Average number of requests Scrapy should be sending in parallel to remote
websites.

By default, AutoThrottle adjusts the delay to send a single
concurrent request to each of the remote websites. Set this option to
a higher value (e.g. ``2.0``) to increase the throughput and the load on remote
servers. A lower ``AUTOTHROTTLE_TARGET_CONCURRENCY`` value
(e.g. ``0.5``) makes the crawler more conservative and polite.

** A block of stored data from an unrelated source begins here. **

import Mathlib
import Summits.Ventures.PercRepro2.SwOutSevThmO

/-!
# An instance of Theorem A_sev with the mark inside a piece (blind cell PercRepro2, night-4 g23,
2026-08-27; proofs/NIGHT4-G23.md §3)

The graph `sevExO` on `Fin 7` (`l = 0`, `h = 1`, the mark `o = 2`, the junction `u = 3`, the PURE
dropped vertex `p₁ = 4`, the MIXED dropped vertex `p₂ = 5` whose h-piece is the mark `o` itself,
the u-arm `x = 6`) with the nine edges `hx, ux, up₁, up₂, p₂o, ho, xl, p₁l, p₂l`: the mark `o`
has NO edge leaving the region `{l}ᶜ` and lies in the component of `p₂` in `G[{l}ᶜ ∖ {h, u}]`
(`sevExO_o_mem_compU`), so `sw_of_mixedJunctionR` (night-4 g22) does not apply; **row (SW)
holds** (`sw_sevExO`) by `sw_of_mixedJunctionR_o`.
-/

namespace Summit.Ventures.PercRepro2

namespace MixedArms

open Hull LocRows BigBlock

open scoped Classical

/-- The junction with a pure arm and a mixed arm whose piece is the mark: `l = 0`, `h = 1`,
`o = 2`, `u = 3`, `p₁ = 4`, `p₂ = 5`, `x = 6`. -/
def sevExO : Fin 9 → Sym2 (Fin 7)
  | 0 => s(1, 6) | 1 => s(3, 6) | 2 => s(3, 4) | 3 => s(3, 5) | 4 => s(5, 2) | 5 => s(1, 2)
  | 6 => s(6, 0) | 7 => s(4, 0) | 8 => s(5, 0)

/-- The two dropped vertices. -/
def sevExOP : Fin 2 → Fin 7 := ![4, 5]

/-- An edge with no end at `c` is not an edge at `c`. -/
lemma no_edge_atO {a b c x : Fin 7} (h : s(a, b) = s(c, x)) (ha : a ≠ c) (hb : b ≠ c) : False := by
  rw [Sym2.eq_iff] at h
  rcases h with ⟨h1, _⟩ | ⟨_, h2⟩
  · exact ha h1
  · exact hb h2

/-- The other end of an edge at `a`. -/
lemma eq_of_edgeO {a b x : Fin 7} (h : s(a, b) = s(a, x)) (hab : b ≠ a) : x = b := by
  rw [Sym2.eq_iff] at h
  rcases h with ⟨_, h2⟩ | ⟨h1, h2⟩
  · exact h2.symm
  · exact absurd h2 hab

/-- The component of `p₁ = 4` in `G[{0}ᶜ ∖ {1, 3}]` is `{4}`. -/
lemma sevExO_compU_p1 : compU sevExO ({0}ᶜ) 1 3 4 ⊆ {4} := by
  intro v hv
  unfold compU at hv
  rw [mem_cluster] at hv
  refine mem_of_conn_of_closed (S := {4}) ?_ (by simp) hv
  intro a ha b hab
  obtain ⟨_, e, he, hends⟩ := openGraph_adj.1 hab
  simp only [decide_eq_true_eq] at he
  obtain ⟨x, hx, y, hy, hxy⟩ := he
  simp only [Set.mem_sdiff, Set.mem_compl_iff, Set.mem_singleton_iff, Set.mem_insert_iff,
    not_or] at hx hy
  simp only [Set.mem_singleton_iff] at ha ⊢
  fin_cases e <;> simp only [sevExO] at hxy hends <;> rw [Sym2.eq_iff] at hxy hends <;>
    rcases hxy with ⟨rfl, rfl⟩ | ⟨rfl, rfl⟩ <;> rcases hends with ⟨rfl, rfl⟩ | ⟨rfl, rfl⟩ <;>
    simp_all

/-- The component of `p₂ = 5` in `G[{0}ᶜ ∖ {1, 3}]` is contained in `{5, 2}`. -/
lemma sevExO_compU_p2 : compU sevExO ({0}ᶜ) 1 3 5 ⊆ {5, 2} := by
  intro v hv
  unfold compU at hv
  rw [mem_cluster] at hv
  refine mem_of_conn_of_closed (S := {5, 2}) ?_ (by simp) hv
  intro a ha b hab
  obtain ⟨_, e, he, hends⟩ := openGraph_adj.1 hab
  simp only [decide_eq_true_eq] at he
  obtain ⟨x, hx, y, hy, hxy⟩ := he
  simp only [Set.mem_sdiff, Set.mem_compl_iff, Set.mem_singleton_iff, Set.mem_insert_iff,
    not_or] at hx hy
  simp only [Set.mem_insert_iff, Set.mem_singleton_iff] at ha ⊢
  fin_cases e <;> simp only [sevExO] at hxy hends <;> rw [Sym2.eq_iff] at hxy hends <;>
    rcases hxy with ⟨rfl, rfl⟩ | ⟨rfl, rfl⟩ <;> rcases hends with ⟨rfl, rfl⟩ | ⟨rfl, rfl⟩ <;>
    simp_all

/-- **The mark lies in the component of `p₂`**: the hypothesis `o ∉ compU (p r)` of
`sw_of_mixedJunctionR` fails on `sevExO`. -/
lemma sevExO_o_mem_compU : (2 : Fin 7) ∈ compU sevExO ({0}ᶜ) 1 3 5 := by
  unfold compU
  refine mem_cluster_of_edge (e := 4) (mem_cluster_self _ _ _) ?_ rfl
  simp only [decide_eq_true_eq]
  refine ⟨5, ?_, 2, ?_, rfl⟩ <;> simp

/-- The several-arms junction of `sevExO`. -/
theorem sevExO_junction : MixedJunctionR sevExO ({0}ᶜ) 1 3 sevExOP 2 where
  hne_hu := by decide
  hne_hp := by decide
  hne_up := by decide
  p_inj := by decide
  hou := by decide
  hop := by decide
  hloop_h := by intro e; fin_cases e <;> decide
  hloop_u := by intro e; fin_cases e <;> decide
  hloop_p := by intro r e; fin_cases r <;> fin_cases e <;> decide
  hnadj := by intro e; fin_cases e <;> decide
  hnadj_p := by intro r e; fin_cases r <;> fin_cases e <;> decide
  hup := by
    intro r
    fin_cases r
    · exact ⟨2, rfl⟩
    · exact ⟨3, rfl⟩
  hu_adj_h := by
    intro e x he hx
    fin_cases e <;> simp only [sevExO] at he
    · exact (no_edge_atO he (by decide) (by decide)).elim
    · obtain rfl := eq_of_edgeO he (by decide)
      exact ⟨0, by decide⟩
    · obtain rfl := eq_of_edgeO he (by decide)
      exact absurd rfl (hx 0)
    · obtain rfl := eq_of_edgeO he (by decide)
      exact absurd rfl (hx 1)
    all_goals exact (no_edge_atO he (by decide) (by decide)).elim
  hp_adj_h := by
    intro r e x he hxU hxu
    fin_cases r <;> simp only [sevExOP] at he
    · fin_cases e <;> simp only [sevExO] at he
      · exact (no_edge_atO he (by decide) (by decide)).elim
      · exact (no_edge_atO he (by decide) (by decide)).elim
      · rw [Sym2.eq_swap] at he
        obtain rfl := eq_of_edgeO he (by decide)
        exact absurd rfl hxu
      all_goals first
        | exact (no_edge_atO he (by decide) (by decide)).elim
        | (obtain rfl := eq_of_edgeO he (by decide); exact absurd hxU (by simp))
    · fin_cases e <;> simp only [sevExO] at he
      · exact (no_edge_atO he (by decide) (by decide)).elim
      · exact (no_edge_atO he (by decide) (by decide)).elim
      · exact (no_edge_atO he (by decide) (by decide)).elim
      · rw [Sym2.eq_swap] at he
        obtain rfl := eq_of_edgeO he (by decide)
        exact absurd rfl hxu
      · obtain rfl := eq_of_edgeO he (by decide)
        exact ⟨5, by decide⟩
      all_goals first
        | exact (no_edge_atO he (by decide) (by decide)).elim
        | (obtain rfl := eq_of_edgeO he (by decide); exact absurd hxU (by simp))
  hcomp := by
    intro r x hx hxp e he
    fin_cases r <;> simp only [sevExOP] at hx hxp
    · have := sevExO_compU_p1 hx
      simp only [Set.mem_singleton_iff] at this
      exact hxp this
    · have := sevExO_compU_p2 hx
      simp only [Set.mem_insert_iff, Set.mem_singleton_iff] at this
      rcases this with rfl | rfl
      · exact hxp rfl
      · revert he; fin_cases e <;> decide
  hout := by
    intro x hx hx1 hx2 hx3
    simp only [Set.mem_compl_iff, Set.mem_singleton_iff] at hx
    fin_cases x
    · exact absurd rfl hx
    · exact absurd rfl hx1
    · exact absurd rfl hx2
    · exact absurd rfl hx3
    · exact Or.inl ⟨7, 0, rfl, by simp⟩
    · exact Or.inl ⟨8, 0, rfl, by simp⟩
    · exact Or.inl ⟨6, 0, rfl, by simp⟩

/-- **Row (SW) on a junction whose mixed arm's piece is the mark `o`** (no edge leaving the region
at `o`). -/
theorem sw_sevExO : Sw sevExO 0 1 2 :=
  sw_of_mixedJunctionR_o (by decide) sevExO_junction

end MixedArms

end Summit.Ventures.PercRepro2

Note that :setting:`CONCURRENT_REQUESTS_PER_DOMAIN`
and :setting:`CONCURRENT_REQUESTS_PER_IP` options are still respected
when AutoThrottle extension is enabled. This means that if
``AUTOTHROTTLE_TARGET_CONCURRENCY`` is set to a value higher than
:setting:`CONCURRENT_REQUESTS_PER_DOMAIN` or
:setting:`CONCURRENT_REQUESTS_PER_IP`, the crawler won't reach this number
of concurrent requests.

At every given time point Scrapy can be sending more or less concurrent
requests than ``AUTOTHROTTLE_TARGET_CONCURRENCY``; it is a suggested
value the crawler tries to approach, not a hard limit.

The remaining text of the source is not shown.